First, I don't think this query does what you think it does / want it to do. Let me show you by example using the mongo shell. Your query, translated into the shell, is
{ "$or" : [
{ "$and" : [
{ "SearchTerms.Key" : "ClientId" },
{ "SearchTerms.Value" : "xxx" }
]},
{ "$and" : [
{ "SearchTerms.Key" : "CustomerName" },
{ "SearchTerms.Value" : "Jan" }
]}
]}
This query finds documents where either some Key has the value "ClientId" and some Value has the value "xxx" or some Key has the value "CustomerName" and some Value the value "Jan". The key and the value don't need to be part of the same array element. For example, the following document matches your query
{ "SearchTerms" : [
{ "Key" : "ClientId", "Value" : 691 },
{ "Key" : "banana", "Value" : "xxx" }
]
}
I'm guessing your desired behavior is to match exactly the documents that contain the Key and Value in the same array element. The $elemMatch operator is the tool for the job:
{ "$or" : [
{ "SearchTerms" : { "$elemMatch" : { "Key" : "ClientId", "Value" : "xxx" } } },
{ "SearchTerms" : { "$elemMatch" : { "Key" : "CustomerName", "Value" : "Jan" } } }
]}
Second, I don't think this schema is what you are looking for. You don't describe your use case so I can't be confident, but the situation described in that blog post is a very rare situation where you need to store and search on arbitrary key-value pairs that can change from one document to the next. This is like letting users put in custom metadata. Almost no applications want or need to do this. It looks like your application is storing information about customers, probably for an internal system. You should be able to define a data model for your customers that looks like
{
"CustomerId" : 1234,
"CustomerName" : "Jan",
"ClientId" : "xpj1234",
...
}
This will simplify and improve things dramatically. I think the wires got crossed here because sometimes people call MongoDB "schemaless" and the blog post talks about "schemaless" documents. The blog post really is talking about schemaless documents where you don't know what is going to go in there. Most applications should know pretty much exactly what the general structure of the documents in a collection will be.
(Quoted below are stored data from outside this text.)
import Summits.MatrixMultiplication.MatrixMultiplication.Theorems.FourierTwoFamiliesModPPrimeTwoFamiliesCapacityLift

/-!
# The self-converse lift as the length-2 code lift (support file, finite-core certificate)

Item `stmt-MatrixMultiplication-14308` (`FourierTwoFamiliesModP.PrimeTwoFamilies`, CKSU 2005 Conj. 4.7 with
prime cyclic hosts), line `Sketch` (capacity-gadget form), registered stub `selfConverseLift`.

A GADGET is a list of pairs `(P σ, Q σ)_{σ<r}` of finite subsets of an abelian group `K`, each DIRECT; letter
`σ` is STRONGLY SEPARATED towards `τ` when every cross difference `q - p` (`p ∈ P σ`, `q ∈ Q τ`) avoids every
diagonal difference `q' - p'` (`p' ∈ P c`, `q' ∈ Q c`).  The tree's `CapacityLift.codeLift` lifts any
zero-error code `W ⊆ (Fin L → Fin r)` (every ordered pair of distinct words strongly separated in some
coordinate) to a family of product blocks satisfying clauses (W) and (X) of the simultaneous double product
property.

This file proves the registered stub `selfConverseLift` — the `r` blocks `(P σ ×ˢ P (π σ), Q σ ×ˢ Q (π σ))`
in `K × K` satisfy (W) and (X) as soon as a map `π` strongly separates every ordered pair of distinct letters
directly or after `π` — by REDUCTION TO THE FINITE CORE: the only combinatorial content beyond `codeLift` is
the certificate that the `r` graph words `![σ, π σ] : Fin 2 → Fin r` form a zero-error code of length `2`,
the separating coordinate being `0` (direct separation) or `1` (separation after `π`)
(`graphWords_isCode`); everything else is transport along the embedding `a ↦ ![a.1, a.2]` of `K × K` into
`Fin 2 → K`, with every coordinate statement decided on `Fin 2` (`Fin.forall_fin_two`).  This is Lovász's
`Θ = √r` code for self-converse patterns in gadget form; Shannon's pentagon code `u ↦ 2u` over the letters
`({u}, {u, u+1})` of `ℤ/5` is an instance.

Design choice: no new definitions (the words and the embedding are written inline), so the file is a pure
proof; the direct two-coordinate proof of the same statement is `CapacityLift.selfConverseLift`.
-/

-- single-conjunct summit: the mandated namespace repeats `MatrixMultiplication` (summit = sub-problem).
set_option linter.dupNamespace false

namespace Summit.MatrixMultiplication.MatrixMultiplication.Theorems.PrimeTwoFamilies.SelfConverseLiftK20

open Finset

/-- **FINITE-CORE CERTIFICATE.**  If `π` strongly separates every ordered pair of distinct letters either
directly or after `π`, then the graph words `![σ, π σ] : Fin 2 → Fin r` (`σ : Fin r`) form a zero-error code
in the sense of `CapacityLift.codeLift`: two distinct graph words are strongly separated in coordinate `0`
(direct case) or in coordinate `1` (after `π`). -/
theorem graphWords_isCode {K : Type*} [AddCommGroup K] {r : ℕ} (P Q : Fin r → Finset K)
    (π : Fin r → Fin r)
    (hπ : ∀ σ τ : Fin r, σ ≠ τ →
      (∀ p ∈ P σ, ∀ q ∈ Q τ, ∀ c : Fin r, ∀ p' ∈ P c, ∀ q' ∈ Q c, q - p ≠ q' - p') ∨
      (∀ p ∈ P (π σ), ∀ q ∈ Q (π τ), ∀ c : Fin r, ∀ p' ∈ P c, ∀ q' ∈ Q c, q - p ≠ q' - p')) :
    ∀ i ∈ (univ : Finset (Fin r)).image (fun σ => (![σ, π σ] : Fin 2 → Fin r)),
    ∀ k ∈ (univ : Finset (Fin r)).image (fun σ => (![σ, π σ] : Fin 2 → Fin r)),
      i ≠ k → ∃ t : Fin 2,
        ∀ p ∈ P (i t), ∀ q ∈ Q (k t), ∀ c : Fin r, ∀ p' ∈ P c, ∀ q' ∈ Q c, q - p ≠ q' - p' := by
  intro i hi k hk hik
  simp only [mem_image, mem_univ, true_and] at hi hk
  obtain ⟨σ, rfl⟩ := hi
  obtain ⟨τ, rfl⟩ := hk
  have hστ : σ ≠ τ := by
    rintro rfl
    exact hik rfl
  rcases hπ σ τ hστ with h | h
  · exact ⟨0, by simpa using h⟩
  · exact ⟨1, by simpa using h⟩

/-- Transport of membership: a point of the product block `F σ ×ˢ F τ` becomes, under `a ↦ ![a.1, a.2]`,
a point of the `Fin 2`-indexed box over the word `![σ, τ]` (decided coordinatewise on `Fin 2`). -/
theorem vec_mem_piFinset {K : Type*} {r : ℕ} (F : Fin r → Finset K) (σ τ : Fin r) {a : K × K}
    (ha : a ∈ F σ ×ˢ F τ) :
    (![a.1, a.2] : Fin 2 → K) ∈ Fintype.piFinset (fun t => F ((![σ, τ] : Fin 2 → Fin r) t)) := by
  rw [Fintype.mem_piFinset, Fin.forall_fin_two]
  simpa only [mem_product, Matrix.cons_val_zero, Matrix.cons_val_one, Matrix.head_cons] using ha

/-- Transport of the SDPP relation `(a - a') + (b - b') = 0` from `K × K` to `Fin 2 → K` (checked on each of
the two coordinates). -/
theorem vec_rel {K : Type*} [AddCommGroup K] {a a' b b' : K × K} (h : (a - a') + (b - b') = 0) :
    ((![a.1, a.2] : Fin 2 → K) - ![a'.1, a'.2]) + (![b.1, b.2] - ![b'.1, b'.2]) = 0 := by
  have h1 : (a.1 - a'.1) + (b.1 - b'.1) = 0 := by
    have := congrArg Prod.fst h; simpa using this
  have h2 : (a.2 - a'.2) + (b.2 - b'.2) = 0 := by
    have := congrArg Prod.snd h; simpa using this
  funext t
  revert t
  rw [Fin.forall_fin_two]
  exact ⟨by simpa using h1, by simpa using h2⟩

/-- The embedding `a ↦ ![a.1, a.2]` of `K × K` into `Fin 2 → K` is injective (read off coordinates `0`
and `1`). -/
theorem vec_inj {K : Type*} {a a' : K × K} (h : (![a.1, a.2] : Fin 2 → K) = ![a'.1, a'.2]) : a = a' :=
  Prod.ext (by simpa using congrFun h 0) (by simpa using congrFun h 1)

/-- **SELF-CONVERSE LIFT** (registered stub `selfConverseLift` of crux `PrimeTwoFamilies`, line `Sketch`;
the `L = 2` code of graph words).  If every letter `(P c, Q c)` is direct (`hD`) and a map `π` on the letters
strongly separates every ordered pair of distinct letters either directly or after `π` (`hπ`), then the `r`
blocks `(P σ ×ˢ P (π σ), Q σ ×ˢ Q (π σ))` in `K × K` satisfy clause (W) (first conjunct) and clause (X)
(second conjunct) of the simultaneous double product property.  Proof: `CapacityLift.codeLift` at `L = 2`
over the code of graph words certified by `graphWords_isCode`, transported along `a ↦ ![a.1, a.2]`. -/
theorem selfConverseLift {K : Type*} [AddCommGroup K] [DecidableEq K] {r : ℕ}
    (P Q : Fin r → Finset K)
    (hD : ∀ c : Fin r, ∀ x ∈ P c, ∀ x' ∈ P c, ∀ y ∈ Q c, ∀ y' ∈ Q c,
      (x - x') + (y - y') = 0 → x = x' ∧ y = y')
    (π : Fin r → Fin r)
    (hπ : ∀ σ τ : Fin r, σ ≠ τ →
      (∀ p ∈ P σ, ∀ q ∈ Q τ, ∀ c : Fin r, ∀ p' ∈ P c, ∀ q' ∈ Q c, q - p ≠ q' - p') ∨
      (∀ p ∈ P (π σ), ∀ q ∈ Q (π τ), ∀ c : Fin r, ∀ p' ∈ P c, ∀ q' ∈ Q c, q - p ≠ q' - p')) :
    (∀ σ : Fin r, ∀ a ∈ P σ ×ˢ P (π σ), ∀ a' ∈ P σ ×ˢ P (π σ),
      ∀ b ∈ Q σ ×ˢ Q (π σ), ∀ b' ∈ Q σ ×ˢ Q (π σ),
        (a - a') + (b - b') = 0 → a = a' ∧ b = b') ∧
    (∀ i j k : Fin r, ∀ a ∈ P i ×ˢ P (π i), ∀ a' ∈ P j ×ˢ P (π j),
      ∀ b ∈ Q j ×ˢ Q (π j), ∀ b' ∈ Q k ×ˢ Q (π k),
        (a - a') + (b - b') = 0 → i = k) := by
  -- the code lift at `L = 2` over the graph words `![σ, π σ]`
  obtain ⟨hW, hX⟩ := CapacityLift.codeLift P Q hD
    ((univ : Finset (Fin r)).image fun σ => (![σ, π σ] : Fin 2 → Fin r)) (graphWords_isCode P Q π hπ)
  have hw : ∀ σ : Fin r, (![σ, π σ] : Fin 2 → Fin r) ∈
      (univ : Finset (Fin r)).image (fun σ => (![σ, π σ] : Fin 2 → Fin r)) :=
    fun σ => mem_image_of_mem _ (mem_univ σ)
  refine ⟨fun σ a ha a' ha' b hb b' hb' h => ?_, fun i j k a ha a' ha' b hb b' hb' h => ?_⟩
  · -- (W): the lifted block over the word `![σ, π σ]` is direct; pull back along the embedding
    obtain ⟨e1, e2⟩ := hW _ (hw σ) _ (vec_mem_piFinset P σ (π σ) ha) _ (vec_mem_piFinset P σ (π σ) ha')
      _ (vec_mem_piFinset Q σ (π σ) hb) _ (vec_mem_piFinset Q σ (π σ) hb') (vec_rel h)
    exact ⟨vec_inj e1, vec_inj e2⟩
  · -- (X): the lifted family separates the words `![i, π i]` and `![k, π k]`; read off coordinate `0`
    have hik := hX _ (hw i) _ (hw j) _ (hw k) _ (vec_mem_piFinset P i (π i) ha)
      _ (vec_mem_piFinset P j (π j) ha') _ (vec_mem_piFinset Q j (π j) hb)
      _ (vec_mem_piFinset Q k (π k) hb') (vec_rel h)
    simpa using congrFun hik 0

end Summit.MatrixMultiplication.MatrixMultiplication.Theorems.PrimeTwoFamilies.SelfConverseLiftK20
Finally, I think on the basis of this we can disregard the issue with the slow query for now. Feel free to ask another question or edit this one with extra explanation if you need more help or if the problem doesn't go away once you've taken into account what I've said here.
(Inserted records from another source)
import Mathlib.NumberTheory.NumberField.Completion.FinitePlace
import Mathlib.NumberTheory.NumberField.Completion.InfinitePlace
import Mathlib.FieldTheory.IsAlgClosed.AlgebraicClosure
import Mathlib.FieldTheory.AbsoluteGaloisGroup
import Mathlib.FieldTheory.Normal.Defs
import Mathlib.FieldTheory.Galois.Profinite
import Mathlib.FieldTheory.KrullTopology
import Mathlib.Topology.Algebra.ContinuousMonoidHom
import Mathlib.RepresentationTheory.Homological.ContCohomology.Functoriality
import Literature.NumberTheory.EllipticCurves.GaloisAction
import HarnessLib

-- provenance: harness21/H21/H21/Prelude/TranscendEllArithS/Sha.lean @ cfecf1d (interim HEAD d8f2665); M5 mechanical rewrite
/-!
# The Tate–Shafarevich group of a Weierstrass curve over a number field

Trunk T-ELLARITH (group G06, outline item C19 `Sha`); notion `sha_group`.

For a Weierstrass curve `W` (an elliptic curve `E`) over a number field `K`, the Tate–Shafarevich
group is
`Ш(E/K) = ker ( H¹(K, E) → ∏_v H¹(K_v, E) )`,
the product running over *all* places `v` of `K` (finite places `v : HeightOneSpectrum (𝓞 K)`, with
`K_v = v.adicCompletion K`, and infinite places `w : NumberField.InfinitePlace K`, with
`K_w = w.Completion`). Here `H¹(K, E) = H¹_cont(Γ_K, E(K̄))` is Mathlib's continuous group cohomology
`continuousCohomology 1` of the discrete `Γ_K`-module `E(K̄) = geomPoints W` (file `GaloisAction`), and
the local restriction `H¹(K, E) → H¹(K_v, E)` is `ContinuousCohomology.map` along the compatible pair
`(Γ_{K_v} → Γ_K, E(K̄) → E(K̄_v))` determined by a `K`-embedding `K̄ ↪ K̄_v` of algebraic closures.

Sources: Tate (1974), *The arithmetic of elliptic curves*, §1; Silverman, *AEC*, X.§4 (Def. of `Ш`,
Thm. X.4.2); Milne, *Arithmetic Duality Theorems*, I.§6; Serre, *Galois Cohomology*, II.§1 and I.§2.4.

## Mathlib reuse

Everything topological/cohomological is Mathlib's: `Field.absoluteGaloisGroup` with its Krull topology,
`AlgebraicClosure`, `IsAlgClosed.lift`, `AlgEquiv.restrictScalars`, `AlgEquiv.restrictNormalHom`,
`AlgEquiv.restrictNormal_commutes`, `IsAlgClosure.normal`, `ContinuousMonoidHom`,
`continuousCohomology`, `ContinuousCohomology.map`, `HeightOneSpectrum.adicCompletion`,
`NumberField.InfinitePlace.Completion`, `AddSubgroup.torsionBy`, `Nat.card`. Mathlib has no
Tate–Shafarevich group, Selmer group or local/global Galois cohomology of elliptic curves (grep:
`Shafarevich`, `Selmer` only for the Selmer group of a *number field* in `Mathlib.NumberTheory`).

## Design choices

* Group-wide rules: `noncomputable section`, `open scoped Classical`, no `[DecidableEq]` variables; one
  named universe `u` with `K E : Type u` (forced by `ContinuousCohomology.map`, cf. `GaloisAction`).
* Local data are indexed by an arbitrary field `E` with `[Algebra K E]` (instantiated at
  `v.adicCompletion K` and at `w.Completion`); there is no sum type of places. `Ш` is the intersection
  of the kernels over the two index types.
* All constructions are first made for an arbitrary `K`-embedding `ι : K̄ →ₐ[K] K̄_E`
  (names `…OfEmb`), then specialised to the chosen embedding `closureEmb E := IsAlgClosed.lift`;
  `WeierstrassCurve.localRestrictionKerOfEmb_eq` and `WeierstrassCurve.sha_eq_of_algHom` record the
  independence of the choice; the former is discharged (`localRestrictionKerOfEmb_eq_holds`, end of
  file) via "inner automorphisms act trivially on `H¹`" (`Literature.NumberTheory.EllipticCurves.map_conj_one_eq_id`), proved directly in
  Mathlib's homogeneous continuous cochains.
* The restriction `Γ_E → Γ_K` is `AlgEquiv.restrictNormalHom` for the tower `K ≤ K̄ ≤ K̄_E` given by
  `ι` (all instances genuinely provided inside the term). Its continuity `continuous_resGalAuxOfEmb` is
  fully proved here (Krull topology on both sides), so `resGal E : Γ_E →ₜ* Γ_K` carries no `sorry`.
* `localPoints W E = E(K̄_E)` is a `def` (type synonym) carrying the discrete topology and the action of
  `Γ_E` obtained from the generic `GaloisAction` instance for `K̄_E ≃ₐ[K] K̄_E` through
  `restrictScalarsHom : Γ_E →* (K̄_E ≃ₐ[K] K̄_E)`.
* `shaOrder W := Nat.card W.sha` takes the junk value `0` when `Ш` is infinite (documented);
  `ShaFinite W := Finite W.sha` is the finiteness **predicate** — the hypothesis `(h : W.ShaFinite)`
  of its users, never asserted here. Its universal closure over elliptic curves is the OPEN
  Tate–Shafarevich conjecture (Silverman, *AEC*, Conj. X.4.13; registered as the closed `Prop`s
  `Literature.NumberTheory.EllipticCurves.ShaFiniteConjecture[NF]` in `BSDSha`), so `ShaFinite` is
  a registered OPEN statement (docstring `OPEN CONJECTURE — … [status: open]`, CONVENTIONS §4),
  not literature debt: no `ShaFinite_holds` can exist. Verdict clean-up 2026-08-15: name and body
  kept (the predicate has users throughout the BSD files); the def now carries its own header
  binders `(W : WeierstrassCurve K) [NumberField K]` (declared between two `section NumberField`
  blocks, so that no section instance is duplicated), leaving the elaborated type
  `∀ {K} [Field K] (W : WeierstrassCurve K) [NumberField K], Prop` unchanged, and the census reads
  a parametrised predicate.
* `resGalAux_injective` is stated only for completions of `K` (for a general `K`-field `E` the map
  `Γ_E → Γ_K` need not be injective).
* Declarations about Weierstrass curves' cohomology (`galH1`, `localH1`, `localRestriction…`, `sha`, …)
  are deliberate dot-notation extensions in `namespace WeierstrassCurve`; the embedding/Galois glue lives
  in `namespace Literature`.
-/

noncomputable section
import Summits.CriticalPhenomena.PercolationContinuityZ3.Theorems.PercNearOneGluingNoHeavyPcintBSMRZ6QSRowsA
import HarnessLib

/-!
# PCINT lane, PHASE 12 (site plane method for `d = 6`, reach-4 pieces (two-turn family), long horizon): kernel checks 1/1 of the checkpoint chain for site `ℤ^6`

Cell `prim-pcint`, seat `prim-pcint-4` (gen 0); memo `run/shared/lean/prim/pcint/T-FIBRE-ROUTE.md` §PHASE 12.
Instance `Z6QS`: `d = 6 = 4 + 2` (`k = 4` time axes, the transverse plane), SITE percolation, 337 two-turn reach-4 pieces
(`BSMR.pc4`), 9-point law `A/DA = [1, 5, 22, 95, 754, 95, 22, 5, 1]/1000`, horizon `N = 300` in `6` chunks of `50` (window half-width `112`),
coefficient tables exact below `M` and flat beyond (…PcintBSMRCoefFlat), Fourier tail (cut-off data, `θ₀ = 1/2`, `q₀ = 75`)
`T = 45819931/10^12`, cell `p = 1879/10^4`. `rowLE (hrowFrom starts[c] (2L)) starts[c+1]`.
-/

namespace Summit.CriticalPhenomena.PercolationContinuityZ3.Theorems.Pcint.BSMR.Z6QS

open Summit.CriticalPhenomena.PercolationContinuityZ3.Theorems.Pcint.BSMR Summit.CriticalPhenomena.PercolationContinuityZ3.Theorems.Pcint.BSMX Summit.CriticalPhenomena.PercolationContinuityZ3.Theorems.Pcint.BSM

set_option maxHeartbeats 0 in
set_option maxRecDepth 65536 in
/-- Checkpoint `1` dominates the rows continued from checkpoint `0` (the law is restated to keep the statement
instance-specific). -/
theorem hn_0 : lawA = [1, 5, 22, 95, 754, 95, 22, 5, 1] ∧ ∀ c ∈ ((List.range 5).take 1),
    BSMX.rowLE (hrowFrom 4 lawA 1000 1000000000000000 (starts.getD c []) (2 * 50)) (starts.getD (c + 1) []) = true := by
  refine ⟨rfl, ?_⟩
  decide +kernel

set_option maxHeartbeats 0 in
set_option maxRecDepth 65536 in
/-- Checkpoint `2` dominates the rows continued from checkpoint `1` (the law is restated to keep the statement
instance-specific). -/
theorem hn_1 : lawA = [1, 5, 22, 95, 754, 95, 22, 5, 1] ∧ ∀ c ∈ (((List.range 5).drop 1).take 1),
    BSMX.rowLE (hrowFrom 4 lawA 1000 1000000000000000 (starts.getD c []) (2 * 50)) (starts.getD (c + 1) []) = true := by
  refine ⟨rfl, ?_⟩
  decide +kernel

set_option maxHeartbeats 0 in
set_option maxRecDepth 65536 in
/-- Checkpoint `3` dominates the rows continued from checkpoint `2` (the law is restated to keep the statement
instance-specific). -/
theorem hn_2 : lawA = [1, 5, 22, 95, 754, 95, 22, 5, 1] ∧ ∀ c ∈ (((List.range 5).drop 2).take 1),
    BSMX.rowLE (hrowFrom 4 lawA 1000 1000000000000000 (starts.getD c []) (2 * 50)) (starts.getD (c + 1) []) = true := by
  refine ⟨rfl, ?_⟩
  decide +kernel

set_option maxHeartbeats 0 in
set_option maxRecDepth 65536 in
/-- Checkpoint `4` dominates the rows continued from checkpoint `3` (the law is restated to keep the statement
instance-specific). -/
theorem hn_3 : lawA = [1, 5, 22, 95, 754, 95, 22, 5, 1] ∧ ∀ c ∈ (((List.range 5).drop 3).take 1),
    BSMX.rowLE (hrowFrom 4 lawA 1000 1000000000000000 (starts.getD c []) (2 * 50)) (starts.getD (c + 1) []) = true := by
  refine ⟨rfl, ?_⟩
  decide +kernel

set_option maxHeartbeats 0 in
set_option maxRecDepth 65536 in
/-- Checkpoint `5` dominates the rows continued from checkpoint `4` (the law is restated to keep the statement
instance-specific). -/
theorem hn_4 : lawA = [1, 5, 22, 95, 754, 95, 22, 5, 1] ∧ ∀ c ∈ ((List.range 5).drop 4),
    BSMX.rowLE (hrowFrom 4 lawA 1000 1000000000000000 (starts.getD c []) (2 * 50)) (starts.getD (c + 1) []) = true := by
  refine ⟨rfl, ?_⟩
  decide +kernel


end Summit.CriticalPhenomena.PercolationContinuityZ3.Theorems.Pcint.BSMR.Z6QS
1) Please take a look at mongodb log file and see whats the query that gets generated against the database.
2) Enter that query into mongo shell and add ".explain()" at the end -- and see if your index is actually being used (does it say Basic Cursor or Btree Cursor ?)
3) If your index is used, whats the value of "nscanned" attribute? Perhaps your index does not have enough "value diversity" in it?